FOSDEM 2026 featured a presentation by James Bottomley covering the evolution and practical implementation of Secure Boot in Linux systems. The talk explained how users can manage their own signing keys through Machine Owner Key variables and use recent innovations like SBAT to address UEFI revocation issues.

0xflux Red Team Manual documents a proof-of-concept ransomware detection system using a Windows minifilter driver that monitors file system operations for malicious patterns. The system intercepts file rename and write operations characteristic of ransomware encryption behavior, using LockBit variants as a detection example.

A personal blog with approximately 25 years of vulnerability management experience introduces GCVE, or Global CVE, as a system designed to support all disclosure models. The article argues that multiple disclosure models coexist rather than following a linear evolution, with the focus on improving security intelligence accessibility for defenders.

Dissent Doe and Zack Whittaker report findings from a pilot survey showing that three-quarters of security researchers and journalists have faced legal or criminal threats due to their work. The survey reveals a chilling effect where fear of repercussions, including DDoS attacks, SLAPP suits, and physical violence threats, may lead to self-censorship in vulnerability disclosure and cybersecurity reporting.

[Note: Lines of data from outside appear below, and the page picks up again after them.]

import Literature.NumberTheory.EllipticCurves.ZpExtensionRestrict
import HarnessLib

set_option autoImplicit false

/-!
# `ZpExtension.restrict` — topological generators along the restriction (proof companion of
# `ZpExtensionRestrict.lean`)

For the restricted `ℤ_p`-extension `L·K_∞/L` (`ZpExtension.restrict`, `restrictOfFinrankEqTwo`): a topological
generator EXISTS (surjectivity), an element `γ_L ∈ Γ_L` is a topological generator iff `κ(res γ_L) = 1 ∈ ℤ_p`,
and then `κ_L(γ_L) = κ(γ)` for every topological generator `γ` of `κ` — so the `Λ = ℤ_p⟦T⟧`-structures defined
through `γ` (downstairs) and `γ_L` (upstairs) use the same `T` (the compatibility the Shapiro comparison V3 of
`Cruxes/EisensteinHeartFlatCMInertBadKPrime/LAYER2-VOCAB-BRIEF.md` needs). PROVED; no named fact, no `instance`,
no notation. References: [Washington1997] §13.1–13.2. [folklore]
-/

noncomputable section

open scoped Classical

open Field Literature.NumberTheory.GaloisRepresentations

universe u v

namespace Literature.NumberTheory.EllipticCurves.ZpExtension

variable {K : Type u} [Field K] {p : ℕ} [Fact p.Prime]

/-- `γ_L` is a topological generator of the restricted extension iff `κ(res γ_L) = 1 ∈ ℤ_p`.
[cite: Washington1997, §13.2] -/
theorem isTopGenerator_restrict_iff (κ : ZpExtension K p) (L : Type v) [Field L] [NumberField L]
    [Algebra K L] (h : Function.Surjective (κ.toContinuousMonoidHom.comp (absGaloisRestrict K L)))
    (γL : absoluteGaloisGroup L) :
    (κ.restrict L h).IsTopGenerator γL ↔ κ (absGaloisRestrict K L γL) = Multiplicative.ofAdd 1 :=
  Iff.rfl

/-- **A topological generator of `L·K_∞/L` exists** (the restriction is surjective).
[cite: Washington1997, §13.2] -/
theorem exists_isTopGenerator_restrict (κ : ZpExtension K p) (L : Type v) [Field L] [NumberField L]
    [Algebra K L] (h : Function.Surjective (κ.toContinuousMonoidHom.comp (absGaloisRestrict K L))) :
    ∃ γL : absoluteGaloisGroup L, (κ.restrict L h).IsTopGenerator γL := by
  obtain ⟨γL, hγL⟩ := h (Multiplicative.ofAdd 1)
  exact ⟨γL, hγL⟩

/-- **Compatibility of generators**: for topological generators `γ` of `κ` and `γ_L` of the restriction,
`κ_L(γ_L) = κ(γ)` (both are `1 ∈ ℤ_p`); so `res γ_L` and `γ` differ by an element of `Gal(K̄/K_∞)`.
[cite: Washington1997, §13.2] -/
theorem restrict_apply_eq_of_isTopGenerator (κ : ZpExtension K p) (L : Type v) [Field L] [NumberField L]
    [Algebra K L] (h : Function.Surjective (κ.toContinuousMonoidHom.comp (absGaloisRestrict K L)))
    {γ : absoluteGaloisGroup K} {γL : absoluteGaloisGroup L} (hγ : κ.IsTopGenerator γ)
    (hγL : (κ.restrict L h).IsTopGenerator γL) : κ.restrict L h γL = κ γ := by
  rw [hγL, hγ]

/-- Same, read downstairs: `κ(res γ_L) = κ(γ)`, i.e. `(res γ_L)·γ⁻¹ ∈ Gal(K̄/K_∞)` (`kerSubgroup`).
[cite: Washington1997, §13.2] -/
theorem absGaloisRestrict_mul_inv_mem_kerSubgroup (κ : ZpExtension K p) (L : Type v) [Field L]
    [NumberField L] [Algebra K L]
    (h : Function.Surjective (κ.toContinuousMonoidHom.comp (absGaloisRestrict K L)))
    {γ : absoluteGaloisGroup K} {γL : absoluteGaloisGroup L} (hγ : κ.IsTopGenerator γ)
    (hγL : (κ.restrict L h).IsTopGenerator γL) :
    absGaloisRestrict K L γL * γ⁻¹ ∈ κ.kerSubgroup := by
  have h1 : κ (absGaloisRestrict K L γL) = κ γ := restrict_apply_eq_of_isTopGenerator κ L h hγ hγL
  rw [mem_kerSubgroup, map_mul, map_inv, h1, mul_inv_cancel]

variable [NumberField K]

/-- **A topological generator of `L·K_∞/L` for `[L : K] = 2`, `p ≠ 2`** exists
(`restrictOfFinrankEqTwo`). [cite: Washington1997, §13.2] -/
theorem exists_isTopGenerator_restrictOfFinrankEqTwo (hp : p ≠ 2) (κ : ZpExtension K p) (L : Type v)
    [Field L] [NumberField L] [Algebra K L] (hL : Module.finrank K L = 2) :
    ∃ γL : absoluteGaloisGroup L, (κ.restrictOfFinrankEqTwo hp L hL).IsTopGenerator γL :=
  exists_isTopGenerator_restrict κ L _

/-- For `[L : K] = 2`, `p ≠ 2`: generators are compatible, `κ_L(γ_L) = κ(γ)`. [cite: Washington1997, §13.2] -/
theorem restrictOfFinrankEqTwo_apply_eq_of_isTopGenerator (hp : p ≠ 2) (κ : ZpExtension K p)
    (L : Type v) [Field L] [NumberField L] [Algebra K L] (hL : Module.finrank K L = 2)
    {γ : absoluteGaloisGroup K} {γL : absoluteGaloisGroup L} (hγ : κ.IsTopGenerator γ)
    (hγL : (κ.restrictOfFinrankEqTwo hp L hL).IsTopGenerator γL) :
    κ.restrictOfFinrankEqTwo hp L hL γL = κ γ :=
  restrict_apply_eq_of_isTopGenerator κ L _ hγ hγL

/-! ### Appended: surjectivity for every degree prime to `p` -/

/-- In `ℤ_p`, an integer `m` prime to `p` is a unit. [folklore] -/
private theorem isUnit_natCast_padicInt_of_not_dvd {m : ℕ} (hm : ¬ p ∣ m) : IsUnit ((m : ℕ) : ℤ_[p]) := by
  rw [PadicInt.isUnit_iff]
  have hle : ‖((m : ℕ) : ℤ_[p])‖ ≤ 1 := PadicInt.norm_le_one _
  have hlt : ¬ ‖((m : ℕ) : ℤ_[p])‖ < 1 := by
    intro h
    have h' : ‖((m : ℤ) : ℤ_[p])‖ < 1 := by exact_mod_cast h
    rw [PadicInt.norm_int_lt_one_iff_dvd] at h'
    exact hm (by exact_mod_cast h')
  exact le_antisymm hle (not_lt.mp hlt)

/-- A subgroup of `ℤ_p` (written multiplicatively) whose index is finite and prime to `p` is everything:
`g^{[ℤ_p : M]} ∈ M` and `[ℤ_p : M]` is invertible in `ℤ_p` (index `0` is excluded by `p ∤ 0` being false). [folklore] -/
private theorem eq_top_of_not_dvd_index (M : Subgroup (Multiplicative ℤ_[p]))
    (hM : ¬ p ∣ M.index) : M = ⊤ := by
  rw [eq_top_iff]
  intro y _
  obtain ⟨u, hu⟩ := isUnit_natCast_padicInt_of_not_dvd (p := p) hM
  set b : ℤ_[p] := (↑u⁻¹ : ℤ_[p]) * Multiplicative.toAdd y with hb
  have hy : y = (Multiplicative.ofAdd b) ^ M.index := by
    rw [← ofAdd_nsmul, hb, nsmul_eq_mul, ← mul_assoc, ← hu, Units.mul_inv, one_mul, ofAdd_toAdd]
  rw [hy]
  exact Subgroup.pow_index_mem M _

/-- **`κ ∘ res : Γ_L → ℤ_p` is surjective whenever `[L : K]` is prime to `p`** (`L ∩ K_∞ = K`: the index of
`res(Γ_L)` in `Γ_K` is `[L : K]`, so the image of `κ ∘ res` has index dividing `[L : K]`, prime to `p`, in the
pro-`p` group `ℤ_p`). Generalises `surjective_comp_absGaloisRestrict_of_finrank_eq_two`; use with
`ZpExtension.restrict`. [cite: Washington1997, §13.1] [cite: NeukirchANT1999, Ch. IV §1] -/
theorem surjective_comp_absGaloisRestrict_of_not_dvd_finrank (κ : ZpExtension K p) (L : Type v) [Field L]
    [NumberField L] [Algebra K L] (hL : ¬ p ∣ Module.finrank K L) :
    Function.Surjective (κ.toContinuousMonoidHom.comp (absGaloisRestrict K L)) := by
  haveI : FiniteDimensional K L := Module.Finite.of_restrictScalars_finite ℚ K L
  set H : Subgroup (absoluteGaloisGroup K) := (absGaloisRestrict K L).range with hH
  set f : absoluteGaloisGroup K →* Multiplicative ℤ_[p] := κ.toContinuousMonoidHom.toMonoidHom with hf
  have hHidx : H.index = Module.finrank K L := nat_card_quotient_range_absGaloisRestrict K L
  have hfs : Function.Surjective f := κ.surjective
  have hMdvd : (H.map f).index ∣ Module.finrank K L := hHidx ▸ Subgroup.index_map_dvd H hfs
  have hMp : ¬ p ∣ (H.map f).index := fun h ↦ hL (h.trans hMdvd)
  have hM : H.map f = ⊤ := eq_top_of_not_dvd_index _ hMp
  intro y
  have hy : y ∈ H.map f := hM ▸ Subgroup.mem_top y
  obtain ⟨σ, ⟨τ, rfl⟩, hστ⟩ := Subgroup.mem_map.mp hy
  exact ⟨τ, hστ⟩

/-- A topological generator of `L·K_∞/L` exists whenever `[L : K]` is prime to `p`. [cite: Washington1997, §13.2] -/
theorem exists_isTopGenerator_restrict_of_not_dvd_finrank (κ : ZpExtension K p) (L : Type v) [Field L]
    [NumberField L] [Algebra K L] (hL : ¬ p ∣ Module.finrank K L) :
    ∃ γL : absoluteGaloisGroup L,
      (κ.restrict L (surjective_comp_absGaloisRestrict_of_not_dvd_finrank κ L hL)).IsTopGenerator γL :=
  exists_isTopGenerator_restrict κ L _

end Literature.NumberTheory.EllipticCurves.ZpExtension

end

The Dutch Government reports a security incident at the Dutch Data Protection Authority and the Council for Judicial Affairs. The incident affects two critical government bodies responsible for data protection oversight and judicial processes, raising concerns about the security of sensitive personal and judicial data.

The European Commission has disclosed a cyber-attack targeting its central mobile infrastructure. The Commission is responding to the incident, though specific details about the threat actors, attack vectors, or impact have not been provided.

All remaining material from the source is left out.